9 Responses to “(Exhibition) Game No. 4: Warriors vs. Suns, live”

  1. Randolph made 9 of 20 Js for 45%? What in the world is wrong with that? Obviously, Randolph is going to play out on the wings, where he can use his speed and jumper to torment opposing big men. Just like Garnett, Aldridge and Nowitzki. Carry on, young man.

    Discussing the Ellis/Curry backcourt on my blog. http://feltbot.com/

  2. Close enough

    If we have to go back to Sprewell to find the last example, I think Nelson’s suspension comment was true enough for purposes at hand.

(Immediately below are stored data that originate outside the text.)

/-- **Conjugating into the eigenbasis.**  For a real symmetric (`IsHermitian`) matrix `F` with
`F = U·diag(λ)·Uᵀ` (`Matrix.IsHermitian.spectral_theorem`): `det(F + x·V) = det(diag λ + x·UᵀVU)`.
[folklore] -/
theorem det_add_smul_eq_det_diagonal {F : Matrix n n ℝ} (hF : F.IsHermitian) (V : Matrix n n ℝ)
    (x : ℝ) :
    (F + x • V).det = (Matrix.diagonal hF.eigenvalues +
      x • (star (hF.eigenvectorUnitary : Matrix n n ℝ) * V * (hF.eigenvectorUnitary : Matrix n n ℝ))).det := by
  set U : Matrix n n ℝ := (hF.eigenvectorUnitary : Matrix n n ℝ) with hU
  have hUU : U * star U = 1 := Unitary.coe_mul_star_self hF.eigenvectorUnitary
  have hUU' : star U * U = 1 := Unitary.coe_star_mul_self hF.eigenvectorUnitary
  have hspec : F = U * Matrix.diagonal hF.eigenvalues * star U := by
    have h := hF.spectral_theorem
    rw [Unitary.conjStarAlgAut_apply] at h
    simpa [RCLike.ofReal_real_eq_id] using h
  have key : F + x • V = U * (Matrix.diagonal hF.eigenvalues + x • (star U * V * U)) * star U := by
    rw [Matrix.mul_add, Matrix.add_mul, ← hspec, Matrix.mul_smul, Matrix.smul_mul, ← Matrix.mul_assoc,
      ← Matrix.mul_assoc, hUU, Matrix.one_mul, Matrix.mul_assoc, hUU, Matrix.mul_one]
  have hdet : U.det * (star U).det = 1 := by rw [← Matrix.det_mul, hUU, Matrix.det_one]
  rw [key, Matrix.det_mul, Matrix.det_mul]
  calc U.det * (Matrix.diagonal hF.eigenvalues + x • (star U * V * U)).det * (star U).det
      = (U.det * (star U).det) * (Matrix.diagonal hF.eigenvalues + x • (star U * V * U)).det := by ring
    _ = _ := by rw [hdet, one_mul]
/-! ## The stub -/

/-- **T2 · deterministic end surgery** (registered stub `c8_confinedOfDocked` of crux `StripClusterRates`,
line two-cluster-rate-is-stationary-gap, lead c8): the docked data of the plain block `[b+3, b+3+M] × [0, 3b+2]`
(LOW and HIGH open paths, the dual face path between them) together with the two deterministic end patterns of
the long block `[0, M + 2(b+3)] × [0, 3b+2]` realise the end-confined event `F(M + 2(b+3), b)`: confined bottom
and top open crossings, the two left fences, and the confined dual-open face crossing.
[folklore; cite: BollobasRiordan2006, Ch. 3; GrimmettPercolation1999, §11.2] -/
theorem c8_confinedOfDocked : ∀ (b M : ℕ) (ω : BondConfig (Site 2)), 1 ≤ b → 1 ≤ M → ω ⊆ (zdGraph 2).edgeSet →
    ∀ (r r' y₀ y₀' y₁ y₁' : ℕ), r + 1 ≤ 3 * b + 2 → r' + 1 ≤ 3 * b + 2 → y₀ ≤ r → y₀' ≤ r' → r + 1 ≤ y₁ → y₁ ≤ 3 * b + 2 → r' + 1 ≤ y₁' → y₁' ≤ 3 * b + 2 →
    ω ∈ openConnIn {z : Site 2 | (b : ℤ) + 3 ≤ z 0 ∧ z 0 ≤ (b : ℤ) + 3 + M ∧ 0 ≤ z 1 ∧ z 1 ≤ 3 * (b : ℤ) + 2} (pt ((b : ℤ) + 3) y₀) (pt ((b : ℤ) + 3 + M) y₀') →
    ω ∈ openConnIn {z : Site 2 | (b : ℤ) + 3 ≤ z 0 ∧ z 0 ≤ (b : ℤ) + 3 + M ∧ 0 ≤ z 1 ∧ z 1 ≤ 3 * (b : ℤ) + 2} (pt ((b : ℤ) + 3) y₁) (pt ((b : ℤ) + 3 + M) y₁') →
    dualConfig ω ∈ openCrossing {z : Site 2 | ((b : ℤ) + 3 ≤ z 0 ∧ z 0 + 1 ≤ (b : ℤ) + 3 + M ∧ 0 ≤ z 1 ∧ z 1 + 1 ≤ 3 * (b : ℤ) + 2) ∨ z = pt ((b : ℤ) + 2) r ∨ z = pt ((b : ℤ) + 3 + M) r'} {pt ((b : ℤ) + 2) r} {pt ((b : ℤ) + 3 + M) r'} →
    (∀ e ∈ (zdGraph 2).edgeSet, (∀ z ∈ e, z ∈ (rectangle (M + 2 * (b + 3)) (3 * b + 2) : Set (Site 2))) → (∃ z ∈ e, z 0 ≤ (b : ℤ) + 2) →
      (e ∈ ω ↔ ¬ ((∃ x : ℤ, 0 ≤ x ∧ x ≤ (b : ℤ) + 1 ∧ e = s(pt x ((b : ℤ) + 1), pt x ((b : ℤ) + 2))) ∨
                 (∃ t : ℤ, min (r : ℤ) ((b : ℤ) + 1) < t ∧ t ≤ max (r : ℤ) ((b : ℤ) + 1) ∧ e = s(pt ((b : ℤ) + 1) t, pt ((b : ℤ) + 2) t)) ∨
                 e = s(pt ((b : ℤ) + 2) r, pt ((b : ℤ) + 2) ((r : ℤ) + 1))))) →
    (∀ e ∈ (zdGraph 2).edgeSet, (∀ z ∈ e, z ∈ (rectangle (M + 2 * (b + 3)) (3 * b + 2) : Set (Site 2))) → (∃ z ∈ e, (M : ℤ) + b + 4 ≤ z 0) →
      (e ∈ ω ↔ ¬ ((∃ x : ℤ, (M : ℤ) + b + 5 ≤ x ∧ x ≤ (M : ℤ) + 2 * b + 6 ∧ e = s(pt x ((b : ℤ) + 1), pt x ((b : ℤ) + 2))) ∨
                 (∃ t : ℤ, min (r' : ℤ) ((b : ℤ) + 1) < t ∧ t ≤ max (r' : ℤ) ((b : ℤ) + 1) ∧ e = s(pt ((M : ℤ) + b + 4) t, pt ((M : ℤ) + b + 5) t)) ∨
                 e = s(pt ((M : ℤ) + b + 4) r', pt ((M : ℤ) + b + 4) ((r' : ℤ) + 1))))) →
    ω ∈ (openCrossing {z ∈ (rectangle (M + 2 * (b + 3)) (3 * b + 2) : Set (Site 2)) | (z 0 ≤ (b : ℤ) ∨ ((M + 2 * (b + 3) : ℕ) : ℤ) ≤ z 0 + b) → z 1 ≤ (b : ℤ)} (leftSide (M + 2 * (b + 3)) (3 * b + 2) : Set (Site 2)) (rightSide (M + 2 * (b + 3)) (3 * b + 2) : Set (Site 2)) ∩ tbCrossing b b ∩ openCrossing {z ∈ (rectangle (M + 2 * (b + 3)) (3 * b + 2) : Set (Site 2)) | (z 0 ≤ (b : ℤ) ∨ ((M + 2 * (b + 3) : ℕ) : ℤ) ≤ z 0 + b) → 2 * (b : ℤ) + 2 ≤ z 1} (leftSide (M + 2 * (b + 3)) (3 * b + 2) : Set (Site 2)) (rightSide (M + 2 * (b + 3)) (3 * b + 2) : Set (Site 2)) ∩ (BondConfig.relabel (sym2Equiv (Site.shift (-pt 0 (2 * (b : ℤ) + 2))))) ⁻¹' tbCrossing b b) ∩ (dualConfig ⁻¹' openCrossing {z ∈ ((· + pt (-1) 0) '' (rectangle ((M + 2 * (b + 3)) + 1) (3 * b + 1) : Set (Site 2))) | (z 0 ≤ (b : ℤ) ∨ ((M + 2 * (b + 3) : ℕ) : ℤ) ≤ z 0 + b) → (b : ℤ) + 1 ≤ z 1 ∧ z 1 ≤ 2 * (b : ℤ)} ((· + pt (-1) 0) '' (leftSide ((M + 2 * (b + 3)) + 1) (3 * b + 1) : Set (Site 2))) ((· + pt (-1) 0) '' (rightSide ((M + 2 * (b + 3)) + 1) (3 * b + 1) : Set (Site 2)))) := by
  intro b M ω hb _ hω r r' y₀ y₀' y₁ y₁' hr hr' hy₀ hy₀' hy₁ hy₁n hy₁' hy₁'n hLow hHigh hDual hL hR
  -- the open edges of the two end zones, in coordinates
  have hLh : ∀ x x' j : ℤ, x' = x + 1 → 0 ≤ x → x ≤ (b : ℤ) + 2 → 0 ≤ j → j ≤ 3 * (b : ℤ) + 2 →
      ¬ (x = (b : ℤ) + 1 ∧ min (r : ℤ) ((b : ℤ) + 1) < j ∧ j ≤ max (r : ℤ) ((b : ℤ) + 1)) →
      s(pt x j, pt x' j) ∈ ω := by
    intro x x' j hx h0 h1 h2 h3 hn
    refine (hL _ (cod_hedge_mem hx) (cod_edge_rect (by omega) (by omega)) (cod_exists_mem_le h1)).2 ?_
    rintro (⟨x₀, hx₀, hx₀', he⟩ | ⟨t, ht, ht', he⟩ | he) <;> rw [cod_mk_eq_iff] at he <;> omega
  have hLv : ∀ x j j' : ℤ, j' = j + 1 → 0 ≤ x → x ≤ (b : ℤ) + 2 → 0 ≤ j → j' ≤ 3 * (b : ℤ) + 2 →
      ¬ ((x ≤ (b : ℤ) + 1 ∧ j = (b : ℤ) + 1) ∨ (x = (b : ℤ) + 2 ∧ j = (r : ℤ))) → s(pt x j, pt x j') ∈ ω := by
    intro x j j' hj h0 h1 h2 h3 hn
    refine (hL _ (cod_vedge_mem hj) (cod_edge_rect (by omega) (by omega)) (cod_exists_mem_le h1)).2 ?_
    rintro (⟨x₀, hx₀, hx₀', he⟩ | ⟨t, ht, ht', he⟩ | he) <;> rw [cod_mk_eq_iff] at he <;> omega
  have hRh : ∀ x x' j : ℤ, x' = x + 1 → (M : ℤ) + b + 3 ≤ x → x' ≤ (M : ℤ) + 2 * b + 6 → 0 ≤ j →
      j ≤ 3 * (b : ℤ) + 2 →
      ¬ (x = (M : ℤ) + b + 4 ∧ min (r' : ℤ) ((b : ℤ) + 1) < j ∧ j ≤ max (r' : ℤ) ((b : ℤ) + 1)) →
      s(pt x j, pt x' j) ∈ ω := by
    intro x x' j hx h0 h1 h2 h3 hn
    refine (hR _ (cod_hedge_mem hx) (cod_edge_rect (by omega) (by omega)) (cod_exists_mem_ge (by omega))).2 ?_
    rintro (⟨x₀, hx₀, hx₀', he⟩ | ⟨t, ht, ht', he⟩ | he) <;> rw [cod_mk_eq_iff] at he <;> omega
  have hRv : ∀ x j j' : ℤ, j' = j + 1 → (M : ℤ) + b + 4 ≤ x → x ≤ (M : ℤ) + 2 * b + 6 → 0 ≤ j →
      j' ≤ 3 * (b : ℤ) + 2 →
      ¬ (((M : ℤ) + b + 5 ≤ x ∧ j = (b : ℤ) + 1) ∨ (x = (M : ℤ) + b + 4 ∧ j = (r' : ℤ))) →
      s(pt x j, pt x j') ∈ ω := by
    intro x j j' hj h0 h1 h2 h3 hn
    refine (hR _ (cod_vedge_mem hj) (cod_edge_rect (by omega) (by omega)) (cod_exists_mem_ge h0)).2 ?_
    rintro (⟨x₀, hx₀, hx₀', he⟩ | ⟨t, ht, ht', he⟩ | he) <;> rw [cod_mk_eq_iff] at he <;> omega
  -- the closed edges of the two end zones
  have hLa : ∀ x : ℤ, 0 ≤ x → x ≤ (b : ℤ) + 1 → s(pt x ((b : ℤ) + 1), pt x ((b : ℤ) + 2)) ∉ ω :=
    fun x h0 h1 hin => (hL _ (cod_vedge_mem (by ring)) (cod_edge_rect (by omega) (by omega))
      (cod_exists_mem_le (by omega))).1 hin (Or.inl ⟨x, h0, h1, rfl⟩)
  have hLb : ∀ t : ℤ, min (r : ℤ) ((b : ℤ) + 1) < t → t ≤ max (r : ℤ) ((b : ℤ) + 1) →
      s(pt ((b : ℤ) + 1) t, pt ((b : ℤ) + 2) t) ∉ ω :=
    fun t h0 h1 hin => (hL _ (cod_hedge_mem (by ring)) (cod_edge_rect (by omega) (by omega))
      (cod_exists_mem_le (by omega))).1 hin (Or.inr (Or.inl ⟨t, h0, h1, rfl⟩))
  have hLc : s(pt ((b : ℤ) + 2) r, pt ((b : ℤ) + 2) ((r : ℤ) + 1)) ∉ ω :=
    fun hin => (hL _ (cod_vedge_mem rfl) (cod_edge_rect (by omega) (by omega))
      (cod_exists_mem_le le_rfl)).1 hin (Or.inr (Or.inr rfl))
  have hRa : ∀ x : ℤ, (M : ℤ) + b + 5 ≤ x → x ≤ (M : ℤ) + 2 * b + 6 →
      s(pt x ((b : ℤ) + 1), pt x ((b : ℤ) + 2)) ∉ ω :=
    fun x h0 h1 hin => (hR _ (cod_vedge_mem (by ring)) (cod_edge_rect (by omega) (by omega))
      (cod_exists_mem_ge (by omega))).1 hin (Or.inl ⟨x, h0, h1, rfl⟩)
  have hRb : ∀ t : ℤ, min (r' : ℤ) ((b : ℤ) + 1) < t → t ≤ max (r' : ℤ) ((b : ℤ) + 1) →
      s(pt ((M : ℤ) + b + 4) t, pt ((M : ℤ) + b + 5) t) ∉ ω :=
    fun t h0 h1 hin => (hR _ (cod_hedge_mem (by ring)) (cod_edge_rect (by omega) (by omega))
      (cod_exists_mem_ge (by omega))).1 hin (Or.inr (Or.inl ⟨t, h0, h1, rfl⟩))
  have hRc : s(pt ((M : ℤ) + b + 4) r', pt ((M : ℤ) + b + 4) ((r' : ℤ) + 1)) ∉ ω :=
    fun hin => (hR _ (cod_vedge_mem rfl) (cod_edge_rect (by omega) (by omega))
      (cod_exists_mem_ge le_rfl)).1 hin (Or.inr (Or.inr rfl))
  exact ⟨⟨⟨⟨cod_confinedBottom b M ω r r' y₀ y₀' hr hr' hy₀ hy₀' hLow hLh hLv hRh hRv,
    cod_fenceBottom fun j h0 h1 => hLv 0 j (j + 1) rfl le_rfl (by omega) h0 (by omega) (by omega)⟩,
    cod_confinedTop b M ω r r' y₁ y₁' hy₁ hy₁n hy₁' hy₁'n hHigh hLh hLv hRh hRv⟩,
    cod_fenceTop fun j h0 h1 => hLv 0 j (j + 1) rfl le_rfl (by omega) (by omega) h1 (by omega)⟩,
    cod_dualCrossing hb hω hr hr' hDual hLa hLb hLc hRa hRb hRc⟩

  3. Yo felbot it is lame and wtf to pimp your blog on Geoff’s site.

    Pathetic.

  4. Check it out, Geoff.

    Yahoo! Sports Marc Spears: Stephen Jackson cursed out Nellie, prompting suspension: http://tinyurl.com/yjqxzrl

    WoW :o

  5. well… nellie probably forgot about it… he IS 69 yrs old… heck i’m sure most of us don’t remember if we don’t look it up… spree himself has definitely forgotten about it as well lol

  6. [...] 1) Don Nelson suspended his captain Stephen Jackson for two games for his behavior Friday night against the Lakers. Jackson picked up five fouls and a technical in less than 10 minutes of game time. After he and Nellie argued on the bench, Jackson left for the locker room and didn’t return. Nellie then insisted he had never suspended a player, even though he clearly has. [...]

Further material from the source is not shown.